Вечный странник, или Падение Константинополя — страница 17 из 162

Вскоре хозяин выразил желание прилечь отдохнуть, и его слуги подошли, чтобы, как у них было заведено, пожелать ему спокойной ночи. Двое из них были светлокожие. При виде Сиамы они бросились обнимать его, как подобало товарищам по долгой совместной службе. Третий остался у двери. Сиама поглядел на него, потом на хозяина — человек был ему незнаком. Тогда еврей, быстро сообразив, что делать, подошел, взял его за руку и подвел к остальным. Обращаясь к Сиаме, он торжественно провозгласил:

— Это Нило, внук того Нило, которого ты когда-то знал. Люби внука, как ты любил деда.

Этот человек был молодым чернокожим, настоящим великаном. Сиама обнял его, как и всех остальных слуг.

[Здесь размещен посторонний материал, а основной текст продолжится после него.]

/-!
# Disproof of `PerDivisionHard` — findings of the standing disprover (crux `stmt-ValiantsHypothesis-5065`)

Crux (route `DivisionGap`, H1):
`PerDivisionHard := ∀ c, ∃ n₀, ∀ n ≥ n₀, ∀ h : ℝ≥0[x_ij] (n × n), h ≠ 0 →
  2 ^ ((Nat.log 2 n + c) ^ c) < L(per_n · h) + L(h)`,
`L = Literature.Computability.AlgebraicComplexity.complexity` over the semiring `ℝ≥0` (= monotone
weighted-sum / product fan-in-two circuit size): "the permanent has super-quasi-polynomial
subtraction-free complexity WITH division", in the Hrubeš–Yehudayoff normal form `f · h = g`.
In print this is the `per`-instance (with `h` charged, at quasi-polynomial strength) of an OPEN
PROBLEM: HY21 §6 Problem 2 = Open Problem 3; Jukna, *Tropical Circuit Complexity* (2023) §6.4
Problem 4 ("Prove a super-polynomial lower bound on the size of monotone arithmetic (+,×,/) circuits
computing an explicit monotone polynomial"; solved only for FORMULAS, via shadows, HY21).

## VERDICT (cycles 1–2): NO KILL, NOT MISSTATED; picked line attacked, no stub refuted — and why no cheap kill can exist

1. **A kill is a breakthrough.** `¬ PerDivisionHard` gives `c` and infinitely many `n` with a
   monotone pair `g = per_n · h`, `h ≠ 0`, `L₊(g) + L₊(h) ≤ 2^{(log₂ n + c)^c}`.  Read over `ℝ`
   (`ArithCircuit.map`), `per_n = g/h` is a circuit with ONE division; `h(𝟙) > 0` (nonzero, nonnegative
   coefficients), so Strassen's division elimination at output degree `n` (invert `h` as a power
   series at the all-ones point, truncate at degree `n`, cost `O(n²)·size`) yields
   `L_ℝ(per_n) ≤ 2^{O((log n + c)^c)}` for infinitely many `n`: the permanent would be in
   quasi-polynomial (non-uniform) circuit size over `ℝ` infinitely often — the failure of the (a.e.)
   EXTENDED VALIANT HYPOTHESIS `VNP ⊄ VQP`, with the known Boolean fallout under GRH (Bürgisser 2000,
   "Cook's versus Valiant's hypothesis").  Conversely the crux FOLLOWS from "`L_ℝ(per_n)`
   super-quasi-polynomial for all large `n`".  So the crux is sandwiched directly under a standard
   conjecture; no small model, degenerate regime or computation can bite (the `∀ c ∃ n₀` shape is
   immune to finite data anyway).  Recorded as the sorried near-miss
   `not_perDivisionHard_imp_per_quasipoly_io` (no division elimination for `ArithCircuit` in the tree).
2. **Faithful, not misstated.** Read back symbol by symbol: bound `2 ^ ((Nat.log 2 n + c) ^ c) : ℕ`,
   strict `<` in `ℕ`; `complexity` = fan-in-two circuits with free `ℝ≥0` constants and `ℝ≥0`-weighted
   sum gates — monotone, no division, differs from Jerrum–Snir's plain model by constant factors only;
   `h` lives in the same `n²` variables (no loss over `ℝ≥0`: extra variables specialise to `1`).
   Mutations that DO NOT change refutability: the i.o. form (weaker, suffices for the Assembly —
   route-review note), `PerMultiplesHard` (stronger, `h` not charged).
3. **The quasi-polynomial threshold is where all known methods stop.**  Known lower-bound reach for
   pairs `(per_n · h, h)`:  `h` a nonzero constant — Jerrum–Snir `n(2^{n-1}-1)` (tree, `prodCount`
   model; bridged to `complexity` with a factor `2` by `Negative/PlainBridge.lean`, p73877);  `h` a monomial —
   Jukna–Seiwert–Sergeev 2022 Thm 1 / HY21 Prop 43(3) (gain at most quadratic);  `coeff 0 h ≠ 0` —
   the Boolean shadow of `per_n · h` is PERFECT MATCHING (`shadow_perPoly_mul_iff`, this seat), so
   Razborov 1985 gives `n^{Ω(log n)}`: super-polynomial but NOT super-quasi-polynomial — it proves
   NO instance `c ≥ 2` of the crux;  monotone FORMULAS with division — `≥ σ(DS_n) ≥ 2^{Ω(log² n)}`
   (HY21 Thm 42 + Prop 23): again exactly quasi-polynomial.  Both partial methods die precisely at the
   crux's threshold, which is forced by H2's quasi-polynomial slack.  (Planner note: at
   SUPER-POLYNOMIAL strength the sub-case `coeff 0 h ≠ 0` of H1 is a theorem modulo vendoring
   Razborov 1985 + the Boolean transfer lemma; the general `h` is Jukna's Problem 4 verbatim.)
4. **Where a refutation (or a new idea) must live:** multipliers WITHOUT constant term.  For
   `h = ∏ x_ij` the Boolean shadow is void (`shadow_perPoly_mul_prod_X_iff`); for `h = per_n^{m-1}`
   (powers) transparency dies (HY21 Rem 45) and only the Boolean `n^{Ω(log n)}` survives (Rem 46
   pattern); for `h = ∏_i (Σ_j x_ij)^a` (Hrubeš-type row-sum powers) the support of `per·h` is the
   set of row-degree-`(a+1)` patterns containing a perfect matching — Boolean shadow = PM again, so
   `n^{Ω(log n)}` and no more.  NONE of these is excluded as a counterexample to instances `c ≥ 2` by
   anything in print; equally, none is known to be monotone-easier than `per_n` itself.
5. **Tropical shadow.** A pair `(g, h)` tropicalises to a `(min,+,−)` circuit of size
   `L₊(g) + L₊(h) + 1` for the ASSIGNMENT problem (FGK14 §2; HKL25 App. A).  So `(min,+,−)` lower
   bounds for assignment would PROVE the crux — but Jukna 2023 §6.4 Problem 3 asks whether assignment
   HAS polynomial `(min,+,−)` circuits and leans yes (Hungarian algorithm); Problem 5 (any explicit
   `(min,+,−)` lower bound) is open.  The converse transfer fails, so a positive answer to Problem 3
   would not refute the crux either.  Dead end in both directions, recorded.

## CHECKED CONTENT (sorry-free; landed under `Theorems/PerDivisionHard/Negative/`)

(a) LOAD-BEARING hypotheses (`Negative/LoadBearing.lean`, p72677):
  * `perDivisionHard_false_without_nonzero` — drop `h ≠ 0`: false (`h = 0`).
  * `perDivisionHard_false_without_threshold`, `pair_at_one_eq_zero` — drop `∃ n₀`: false at
    `n = 0, 1` (`per_0 = 1`, `per_1 = x₀₀` are free).
  * `perDivisionHard_false_uniform` — `∃ n₀ ∀ c`: false (`2^{(log n₀ + c)^c} → ∞`).
  * `perDivisionHard_false_of_charTwo`, `perDivisionHard_false_over_zmod2` — the semiring is
    load-bearing: over any nontrivial commutative ring of characteristic two `per = det` and
    `L(det_n) ≤ 8(n+1)^7` (Berkowitz), pair `h = 1`, witness `c = 4`.  Any proof must use
    no-cancellation in `ℝ≥0`; over fields of characteristic `≠ 2` the analogue is the open one-division
    form of `per ∉ VQP`.
(b) TIGHTNESS window (`LoadBearing.lean`): `exists_pair_le_factorial` (`h = 1`: `≤ (n+1)·n!`;
    Jerrum–Snir's Laplace circuit gives `n·2^n`), `perDivisionHard_false_at_factorial_rate`.
(c) FLOOR — where counterexamples cannot live (`Negative/VarsCounting.lean`, p72879):
    `card_vars_le_complexity` (`#vars f ≤ 2·L(f) + 1`, new reusable circuit lemma),
    `vars_perPoly_mul` (every `x_ij` occurs in `per_n · h`), `sq_le_of_pair` (`n² ≤ 2 L(per_n h) + 1`),
    `perDivisionHard_rung_zero` (`c = 0` holds from `n = 3`), `perDivisionHard_rung_one` (`c = 1`
    holds from `n = 5`).  The crux is open exactly from `c = 2` (`> 16 · n^{log₂ n + 4}` for all `h`).
(d) BOOLEAN SHADOW (`Negative/BooleanShadow.lean`, p73723):
    `shadow_mul_iff_of_coeff_zero_ne_zero`, `shadow_perPoly_mul_iff` (= perfect matching),
    `shadow_mul_prod_X_iff`, `shadow_perPoly_mul_prod_X_iff` (void).
(d') BRIDGE to Jerrum–Snir (`Negative/PlainBridge.lean`, p73877, accepted):
    `exists_plain_of_computes` (weighted fan-in-two → plain with `prodCount ≤ 2·size`),
    `js_le_two_mul_complexity_perPoly` (`n(2^{n-1}-1) ≤ 2·L(per_n)`), `pair_const_lower_bound`
    (the constant-`h` rung in closed form: `n(2^{n-1}-1) ≤ 2(L(per_n·C a) + L(C a)) + 2`, `a ≠ 0`) —
    answers the "missing bridge" flagged by grounder g18-33 and the route reviewer (restated below as
    `js_floor`, `pair_const_floor`).
(e) NEAR-MISS (sorried here only): `not_perDivisionHard_imp_per_quasipoly_io`.
(f) Targets: line `pair-descent-jss-endpoint` picked; `stuck_stubs = []`; the lead's open stub is K2 (see LINE section).

## LINE `pair-descent-jss-endpoint` (PICKED 2026-08-16T03:44; cycle-2 attack, details in item evidence
`line-pair-descent-c2.md`)
Stubs: `stub_torus` ✓ provable · `stub_faceDescent` ✓ provable, `h ≠ 0` LOAD-BEARING
(`stub_faceDescent_false_without_nonzero` below; `HasSingleGPart` is vacuous at `h = 0`) · `stub_jssContraction` ✓
literature-true, RAW constants consistent (`κ = 4`) · `stub_blockArsenal` ✓ provable (`b ≥ (log n+d)^d` obviously
load-bearing) · `stub_noCheapOmnipresence` (K2) OPEN, not refuted.  Joint sufficiency: kernel-checked glue, no gap.
Rigidity criteria handed to the lead: (P) products are rigid iff their factors are; (S) with the exact weight
`w = W·𝟙_G + B^{idx}` off `G` one has `CutsOut` and "two top monomials tie ⇔ they differ by a circulation inside
`G ∩ D_h`" (`D_h` = difference support), so ANY `h` admitting an admissible placement with `G ∩ D_h` acyclic satisfies
K2; by a first-moment count such a placement exists unless `|D_h| ≥ (1 - O(b² log b/n))·n²`.  Hence a counterexample to
K2 must be cheap, non-product at the top, with difference support of density `→ 1` and `G`-circulations of length
`≥ girth` on EVERY large-girth block placement — the permanent minus cheapness (cheapness is K2's load-bearing
hypothesis: `h = per_n` refutes K2-without-the-bound).  All families named by ideators/triage/lead (`h_L`, 2×2-minor
products, banded/DP permutation sums, sparse face permanents, group permanents incl. `Aut(T)`) are rigid by (P)/(S).
Torus-homogeneity is convenience, not strength: potentials `φ(col) + ψ(row)` inside `w` perform the torus slicing
implicitly, so K2 without it reduces to the same criterion.
DATA (`k2_autT_test.py`, local, results `k2_autT_results.jsonl` in item evidence): for the one cheap EXPONENTIAL family,
the group permanent of `Aut(T_n)` (`2^{n-1}` monomials, cost `O(n²)`), all 168 random placements tried
(`n = 16…256`, `b = 2…5`, `k = 1…3`) gave a UNIQUE top monomial under the exact weight of (S) (tree DP, exact count of
maximisers) — K2 holds empirically there; the adaptive maximal `G`-mass grows like `≈ 1.6 √n` (so for tree-like groups
the prover should take `k ≳ √n`).  Iterated wreath products `S_s ≀ ⋯ ≀ S_s` (`s ≤ 6`, `n ≤ 256`; admissible at
`s = polylog`, far more adaptive): again 0 ties in 32 placements, `M ≈ c_s √n`, `c_s ≤ 2.4` (`k2_wreath_test.py`).
For permutation-supported `h` a tie needs a non-identity `π ∈ supp⁻¹supp` with `|supp π| ≤ M` realised by `G`-cycles
of length `≥ 4(2k+1)`, so `M < 4k+2` excludes ties outright: K2 on margins `(1,…,1)` is exactly the discrepancy
statement "some large-girth placement has `max_{σ ∈ supp h} |μ_σ ∩ G| < girth/2`" — `per_n` has `M = n`, every cheap
family named so far has `M = O(√n)`.

## DATA (kit job `j008396`, shadow_birkhoff.py, 960 s, exit 0; artefact `shadow_birkhoff.json`, sha256 8608…92b1)
Certified LOWER bounds on the shadow complexity `σ(DS_n)` (HY21 Problem 1) from random Gaussian planar
projections + hill climbing (240 s per `n`), the best projection rounded to integers and its strict hull
vertices re-counted in exact integer arithmetic (certificate = integer `2 × n²` matrix + vertex list in
the JSON):
`n : 2 3 4 5 6 7`,  `σ(DS_n) ≥ : 2 6 16 23 28 35`,  `n! : 2 6 24 120 720 5040`.
Heuristic search only (no optimality claim; `n = 4`: 16 of 24 after 2·10⁴ restarts).  The slow growth is
consistent with the printed state `2^{Ω(log² n)} ≤ σ(DS_n) ≤ 2^{O(n)}` (HY21 Prop 23) and gives the
formula-with-division rung of this crux (HY21 Thm 42: leaves ≥ σ(DS_n)) nothing beyond quasi-polynomial
at these sizes; it is data for support item ShadowBirkhoff (5069), not evidence about the crux.

## LITERATURE (2026-08-16)
HY21 (CCC 2021; journal version Israel J. Math. 2023) §6; Jukna 2023 book §6.1–6.4 (Thm 6.1/Rem 6.3:
`ST` has `O(n³)` `(+,×,/)` circuits with ONE division; §6.3 reciprocal inputs almost useless; §6.4
Problems 3–5 as quoted above); JuknaSeiwertSergeev2022; FGK14/16; `lit citing` HY21 → "Negations are
powerful even in small depth" (2026, constant depth, not division); `lit citing` FGK14 → NEW
Hertrich–Kober–Loho 2025 (arXiv:2511.02406) Thm 1: regular-matroid basis polynomials have uniform
`O(n³)` `(+,×,/)` circuits — removes "regular matroids" from the suspected counterexamples to H2
`ZeroOneTransfer` (does not touch H1).  Nothing in print proves or refutes any instance `c ≥ 2`.
-/

noncomputable section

И не было в великом городе домочадцев более дружных, чем слуги Скитальца.

Глава IXКНЯЗЬ У СЕБЯ ДОМА

Мудрый человек, которому есть нужда получше узнать другого, ищет случая застать его за беседой. Возможно, и читатель знаком с этим принципом и придерживается его, а потому, дабы удовлетворить его любопытство, мы передадим здесь без изъятий и домыслов часть беседы князя с Уэлем за чайным столом в ночь прибытия Скитальца в Константинополь. Это будет полезно как для нашего сюжета, так и для раскрытия характера главного героя.

— Как ты, возможно, помнишь, о сын Яхдая, я писал в своем письме, — голос говорившего звучал тихо, но серьезно, в точности отражая его чувства, — что надеюсь, ты позволишь мне относиться к тебе по-отечески, как к сыну. Полагаю, ты этого не забыл.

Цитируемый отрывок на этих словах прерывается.